Item 11. | Executive Compensation |
Officer and Director Compensation
The following disclosure concerns the compensation of our executive officers and directors for the fiscal year ended December 31, 2020 (i.e., pre-business combination).
None of our executive officers or directors have received any cash compensation for services rendered to the Company. Since the consummation of our initial public offering and until the earlier of the consummation of the initial business combination and the Company’s liquidation, we will reimburse the Sponsor for office space, secretarial and administrative services provided to the company in an amount not to exceed $10,000 per month. In addition, our sponsor, executive officers and directors, or any of their respective affiliates are being reimbursed for any out-of-pocket expenses incurred in connection with activities conducted on our behalf such as identifying potential target businesses and performing due diligence on suitable business combinations. Our audit committee reviews all payments that the Company makes to the sponsor, executive officers or directors, or their affiliates on a quarterly basis. Any such payments prior to an initial business combination are made using funds held outside the trust account. Other than quarterly audit committee review of such reimbursements, the company does not have any additional controls in place for governing reimbursement payments to its directors and executive officers for their out-of-pocket expenses incurred on behalf of the company and in connection with identifying and consummating an initial business combination. Other than these payments and reimbursements, no compensation of any kind, including finder’s and consulting fees, is paid by the company to our sponsor, executive officers and directors, or any of their respective affiliates, prior to completion of the initial business combination.

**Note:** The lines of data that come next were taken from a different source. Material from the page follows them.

/-! ### 2. Every effective element of `B^c(G/V)` is a `β[x]` -/

/-- **Every element of `𝒪^▷(T_{G/V})` is `β[w·q̲^n]`**: for `b = (u, [log^n])` effective, `Div₀(u·c^{-n}) = 1`, so `w := u·c^{-n}` is a
`V`-invariant unit of `𝒪^▷_{K̄_v}` (abc-iut-L1's `ker_divZeroHom_eq_unitSubgroup` at the `p`-adic local field `Ω^V`) and
`β[w·q̲^n] = b`. [cite: Mochizuki2012, I Ex 3.2 (v) p.72] -/
theorem exists_betaApp_of_eq_of_mem_effSubmonoid (X : CosetCat d.Gal) (b : (d.dashDatum hq).B.obj (op X))
    (hb : b ∈ (d.dashDatum hq).effSubmonoid X) :
    ∃ x : (d.dashCoveringMonoid q).invariants (X.sg : Subgroup d.Gal), d.betaApp hq X (Algebra.GrothendieckGroup.of x) = b := by
  obtain ⟨s, hs⟩ := ((d.dashDatum hq).mem_effSubmonoid_iff b).mp hb
  obtain ⟨⟨u, γ⟩, hmemb⟩ := b
  change ((d.fieldFunctor.obj X).K)ˣ at u
  change Algebra.GrothendieckGroup ↥(Submonoid.powers (Monogenic.gen d.fieldFunctor (d.relEmb.img q) X)) at γ
  change ↥(Submonoid.powers (Monogenic.gen d.fieldFunctor (d.relEmb.img q) X)) at s
  have hγ : γ = Algebra.GrothendieckGroup.of s := hs
  obtain ⟨n, hn⟩ := (Submonoid.mem_powers_iff _ _).mp s.2
  -- the `p`-adic local structure of `Ω^V`
  obtain ⟨⟨inst, hfin, hc⟩⟩ := d.fieldFunctor_isPadicLocal X
  letI := inst
  haveI := hfin
  set c : ((d.fieldFunctor.obj X).K)ˣ := intNonzeroToUnits (d.fieldFunctor.obj X).K (d.relEmb.img q X) with hcdef
  have hcdiv : divZeroHom (d.fieldFunctor.obj X).K c =
      Algebra.GrothendieckGroup.of (Monogenic.gen d.fieldFunctor (d.relEmb.img q) X) :=
    divZeroHom_intNonzeroToUnits _ _
  -- the fibre-product condition: `Div₀(u) = [log]^n`
  have hmem : divZeroHom (d.fieldFunctor.obj X).K u =
      MonGp.map (Submonoid.powers (Monogenic.gen d.fieldFunctor (d.relEmb.img q) X)).subtype γ := hmemb
  have hγ' : MonGp.map (Submonoid.powers (Monogenic.gen d.fieldFunctor (d.relEmb.img q) X)).subtype γ =
      Algebra.GrothendieckGroup.of (Monogenic.gen d.fieldFunctor (d.relEmb.img q) X) ^ n := by
    rw [hγ]
    simp only [MonGp.map_of, Submonoid.subtype_apply, ← hn, map_pow]
  -- `u·c^{-n}` has trivial divisor, hence is a unit of `𝒪_{Ω^V}`
  have hdiv : divZeroHom (d.fieldFunctor.obj X).K (u * (c ^ n)⁻¹) = 1 :=
    calc divZeroHom (d.fieldFunctor.obj X).K (u * (c ^ n)⁻¹)
        = divZeroHom (d.fieldFunctor.obj X).K u * (divZeroHom (d.fieldFunctor.obj X).K c ^ n)⁻¹ := by
          simp only [map_mul, map_inv, map_pow]
      _ = Algebra.GrothendieckGroup.of (Monogenic.gen d.fieldFunctor (d.relEmb.img q) X) ^ n *
            (Algebra.GrothendieckGroup.of (Monogenic.gen d.fieldFunctor (d.relEmb.img q) X) ^ n)⁻¹ :=
          congrArg₂ (fun x y => x * (y ^ n)⁻¹) (hmem.trans hγ') hcdiv
      _ = 1 := by simp only [mul_inv_cancel]
  have hw₀ : u * (c ^ n)⁻¹ ∈ unitSubgroup (d.fieldFunctor.obj X).K := by
    rw [← ker_divZeroHom_eq_unitSubgroup hc, MonoidHom.mem_ker]
    exact hdiv
  have hv1 : ValuativeRel.valuation (d.fieldFunctor.obj X).K ((u * (c ^ n)⁻¹ : ((d.fieldFunctor.obj X).K)ˣ) :
      (d.fieldFunctor.obj X).K) = 1 :=
    (mem_unitSubgroup_iff ((d.fieldFunctor.obj X).K)).mp hw₀
  have hval : ValuativeRel.valuation d.Ω
      (Subtype.val ((u * (c ^ n)⁻¹ : ((d.fieldFunctor.obj X).K)ˣ) : (d.fieldFunctor.obj X).K)) = 1 :=
    (d.valuation_fixedFld_eq_one_iff X _).mp hv1
  have hwmem : Subtype.val ((u * (c ^ n)⁻¹ : ((d.fieldFunctor.obj X).K)ˣ) : (d.fieldFunctor.obj X).K) ∈ intNonzero d.Ω := by
    refine ⟨le_of_eq hval, fun h0 => ?_⟩
    rw [h0, map_zero] at hval
    exact zero_ne_one hval
  have hwU : IsUnit (⟨_, hwmem⟩ : intNonzero d.Ω) := (isUnit_intNonzero_iff d.Ω _).mpr hval
  have hV : ∀ σ ∈ (X.sg : Subgroup d.Gal), d.galAct σ ⟨_, hwmem⟩ = ⟨_, hwmem⟩ := fun σ hσ =>
    Subtype.ext ((IntermediateField.mem_fixedField_iff _ _).mp
      ((u * (c ^ n)⁻¹ : ((d.fieldFunctor.obj X).K)ˣ) : (d.fieldFunctor.obj X).K).2 σ hσ)
  -- the preimage `w·q̲^n`
  let wM := d.invariantUnitOfIsUnit (q := q) (X.sg : Subgroup d.Gal) ⟨_, hwmem⟩ hwU hV
  let x : (d.dashCoveringMonoid q).invariants (X.sg : Subgroup d.Gal) :=
    (wM : (d.dashCoveringMonoid q).invariants (X.sg : Subgroup d.Gal)) * d.toΩInvariant q (X.sg : Subgroup d.Gal) ^ n
  refine ⟨x, ?_⟩
  rw [betaApp_eq_iff_betaAmb_eq, betaAmb_of]
  change d.pairHom hq X x = (u, γ)
  have hwM : d.bZeroHom X (wM : (d.dashCoveringMonoid q).invariants (X.sg : Subgroup d.Gal)) = u * (c ^ n)⁻¹ :=
    Units.ext (Subtype.ext (d.coe_coe_bZeroHom_invariantUnit X _ hwU hV))
  refine Prod.ext ?_ ?_
  · change d.bZeroHom X ((wM : (d.dashCoveringMonoid q).invariants (X.sg : Subgroup d.Gal)) *
      d.toΩInvariant q (X.sg : Subgroup d.Gal) ^ n) = u
    simp only [map_mul, map_pow, hwM, bZeroHom_toΩInvariant, hcdef, inv_mul_cancel_right]
  · change d.gpPowHom hq X x = γ
    rw [hγ]
    exact d.gpPowHom_eq_of_dashOrd_eq hq X x (d.dashOrd_unit_mul_pow hq X wM n) s hn

/-! ### 3. `M^V ≃* 𝒪^▷(T_{G/V})`, naturally in `G/V` -/

/-- `M^V →* 𝒪^▷(T_{G/V})`, `x ↦ β[x]`. [cite: Mochizuki2012, I Ex 3.2 (v) p.72] -/
def toEff (X : CosetCat d.Gal) :
    ↥((d.dashCoveringMonoid q).invariants (X.sg : Subgroup d.Gal)) →* ↥((d.dashDatum hq).effSubmonoid X) where
  toFun x := ⟨d.betaApp hq X (Algebra.GrothendieckGroup.of x), d.betaApp_of_mem_effSubmonoid hq X x⟩
  map_one' := Subtype.ext (by
    change d.betaApp hq X (Algebra.GrothendieckGroup.of 1) = 1
    rw [map_one, map_one])
  map_mul' x y := Subtype.ext (by
    change d.betaApp hq X (Algebra.GrothendieckGroup.of (x * y)) =
      d.betaApp hq X (Algebra.GrothendieckGroup.of x) * d.betaApp hq X (Algebra.GrothendieckGroup.of y)
    rw [map_mul, map_mul])

/-- Values of `toEff` in `B^c(G/V)`. [cite: Mochizuki2012, I Ex 3.2 (v) p.72] -/
theorem coe_toEff (X : CosetCat d.Gal) (x : (d.dashCoveringMonoid q).invariants (X.sg : Subgroup d.Gal)) :
    ((d.toEff hq X x : (d.dashDatum hq).effSubmonoid X) : (d.dashDatum hq).B.obj (op X)) =
      d.betaApp hq X (Algebra.GrothendieckGroup.of x) := rfl

/-- `toEff` is injective (`β` is injective and `[x]` determines `x ∈ M^V` through its `B₀`-coordinate).
[cite: MochizukiFrdI2008, Cor. 5.4 p.104] -/
theorem toEff_injective (X : CosetCat d.Gal) : Injective (d.toEff hq X) := by
  intro x y h
  have h1 : d.betaApp hq X (Algebra.GrothendieckGroup.of x) = d.betaApp hq X (Algebra.GrothendieckGroup.of y) :=
    congrArg Subtype.val h
  have h2 : d.pairHom hq X x = d.pairHom hq X y := by
    rw [← betaAmb_of, ← betaAmb_of]
    exact (d.betaApp_eq_iff_betaAmb_eq hq X _ _).mp h1 ▸ rfl
  exact d.eq_of_bZeroHom_eq X (congrArg Prod.fst h2)

/-- `toEff` is surjective (`exists_betaApp_of_eq_of_mem_effSubmonoid`). [cite: Mochizuki2012, I Ex 3.2 (v) p.72] -/
theorem toEff_surjective (X : CosetCat d.Gal) : Surjective (d.toEff hq X) := by
  intro b
  obtain ⟨x, hx⟩ := d.exists_betaApp_of_eq_of_mem_effSubmonoid hq X b.1 b.2
  exact ⟨x, Subtype.ext hx⟩

/-- **`M^V ≃* 𝒪^▷(T_{G/V})`**: the `V`-invariants of the GENUINE `C⊢_v` covering monoid `𝒪^×_{K̄_v}·q̲^ℕ` (abc-iut-L5-t2 p456702) ARE the
monoid `𝒪^▷(T_{G/V})` (abc-iut-L5-t2's `Datum.effSubmonoid`, p440826) of the GENUINE `C⊢_v` — [IUTchII] Def. 4.9 (i)'s «evaluating
`𝒪^▷(−)` at the universal covering» read backwards, objectwise. [cite: Mochizuki2012, II Def 4.9 (i) p.154] -/
def effEquiv (X : CosetCat d.Gal) :
    ↥((d.dashCoveringMonoid q).invariants (X.sg : Subgroup d.Gal)) ≃* ↥((d.dashDatum hq).effSubmonoid X) :=
  MulEquiv.ofBijective (d.toEff hq X) ⟨d.toEff_injective hq X, d.toEff_surjective hq X⟩

/-- Values of `effEquiv` in `B^c(G/V)`: `β[x]`. [cite: Mochizuki2012, I Ex 3.2 (v) p.72] -/
theorem coe_effEquiv (X : CosetCat d.Gal) (x : (d.dashCoveringMonoid q).invariants (X.sg : Subgroup d.Gal)) :
    ((d.effEquiv hq X x : (d.dashDatum hq).effSubmonoid X) : (d.dashDatum hq).B.obj (op X)) =
      d.betaApp hq X (Algebra.GrothendieckGroup.of x) := rfl

/-- **NATURALITY**: along `f : G/U → G/V` (A)'s pull-back `M^V → M^U` matches abc-iut-L5-t2's restriction map
`𝒪^▷(T_{G/V}) → 𝒪^▷(T_{G/U})` of the genuine `C⊢_v` (`Datum.effMap`) — `G/V ↦ M^V` IS the monoid `𝒪^▷(−)` of `C⊢_v` on `B(K_v)⁰`.
[cite: Mochizuki2012, II Def 4.9 (i) p.154] -/
theorem effMap_effEquiv {X Y : CosetCat d.Gal} (f : X ⟶ Y) (y : (d.dashCoveringMonoid q).invariants (Y.sg : Subgroup d.Gal)) :
    (d.dashDatum hq).effMap f (d.effEquiv hq Y y) = d.effEquiv hq X ((d.dashCoveringMonoid q).pull f y) := by
  apply Subtype.ext
  rw [Datum.coe_effMap]
  change (Monogenic.BMap d.fieldFunctor (d.relEmb.isConstantSection hq) f.op) (d.betaApp hq Y (Algebra.GrothendieckGroup.of y)) =
    d.betaApp hq X (Algebra.GrothendieckGroup.of ((d.dashCoveringMonoid q).pull f y))
  have h := DFunLike.congr_fun (d.betaApp_natural hq f) (Algebra.GrothendieckGroup.of y)
  rw [MonoidHom.comp_apply, MonoidHom.comp_apply, MonGp.map_of] at h
  exact h.symm

/-- **Functor level: `(G/V ↦ M^V) ≅ (G/V ↦ 𝒪^▷(T_{G/V}))`** — (A)'s monoid of invariants of the genuine covering monoid
(abc-iut-w4-d019's `invariantsFunctor`) IS abc-iut-L5-t2's monoid `𝒪^▷(−)` (`Datum.effMonoid`) of the GENUINE `C⊢_v`, as functors
`(CosetCat G_v)ᵒᵖ ⥤ CommMonCat` (components `effEquiv`, naturality `effMap_effEquiv`). [cite: Mochizuki2012, II Def 4.9 (i) p.154] -/
def effMonoidIso : (d.dashCoveringMonoid q).invariantsFunctor ≅ (d.dashDatum hq).effMonoid :=
  NatIso.ofComponents (fun X => (d.effEquiv hq (unop X)).toCommMonCatIso) fun {X Y} f => by
    apply CommMonCat.hom_ext
    refine MonoidHom.ext fun x => ?_
    exact (d.effMap_effEquiv hq f.unop x).symm

/-- Components of `effMonoidIso`. [cite: Mochizuki2012, II Def 4.9 (i) p.154] -/
theorem effMonoidIso_hom_app_apply (X : (CosetCat d.Gal)ᵒᵖ)
    (x : (d.dashCoveringMonoid q).invariants ((unop X).sg : Subgroup d.Gal)) :
    ((d.effMonoidIso hq).hom.app X).hom x = d.effEquiv hq (unop X) x := rfl

/-- Units correspond: `x ∈ M^V` is a unit iff `β[x] ∈ 𝒪^▷(T_{G/V})` is (`effEquiv` is a monoid isomorphism) — print's
«`𝒪^×(−) ⊆ 𝒪^▷(−)`, the submonoid of invertible elements». [cite: Mochizuki2012, I Ex 3.2 (v) p.72] -/
theorem isUnit_effEquiv_iff (X : CosetCat d.Gal) (x : (d.dashCoveringMonoid q).invariants (X.sg : Subgroup d.Gal)) :
    IsUnit (d.effEquiv hq X x) ↔ IsUnit x :=
  MulEquiv.isUnit_map (d.effEquiv hq X)

end GaloisValDatum

/-! ### 4. At the genuine datum -/

namespace InitialThetaData

open NumberField IsDedekindDomain

variable {F K Fbar : Type} [Field F] [NumberField F] [Field K] [NumberField K] [Algebra F K]
  [Field Fbar] [Algebra F Fbar] [Algebra K Fbar] [IsScalarTower F K Fbar] {E : WeierstrassCurve F}
  [E.IsElliptic] {l : ℕ} {Pb : BadPlacePredicates K} (D : InitialThetaData F K Fbar E l Pb)
  {v : FinitePlace F} (hv : v ∈ D.VFbad) (w : HeightOneSpectrum (𝓞 K)) [w.asIdeal.LiesOver v.maximalIdeal.asIdeal]
  (p : ℕ) [Fact p.Prime] (hw : ((p : ℕ) : 𝓞 K) ∈ w.asIdeal)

After the completion of our initial business combination, directors or members of our management team who remain with us may be paid consulting or management fees from the combined company. All of these fees will be fully disclosed to shareholders, to the extent then known, in the proxy solicitation materials or tender offer materials furnished to our shareholders in connection with a proposed business combination. We have not established any limit on the amount of such fees that may be paid by the combined company to our directors or members of management. It is unlikely the amount of such compensation will be known at the time of the proposed business combination, because the directors of the post-combination business will be responsible for determining executive officer and director compensation. Any compensation to be paid to our executive officers will be determined, or recommended to the board of directors for determination, either by a compensation committee constituted solely by independent directors or by a majority of the independent directors on our board of directors.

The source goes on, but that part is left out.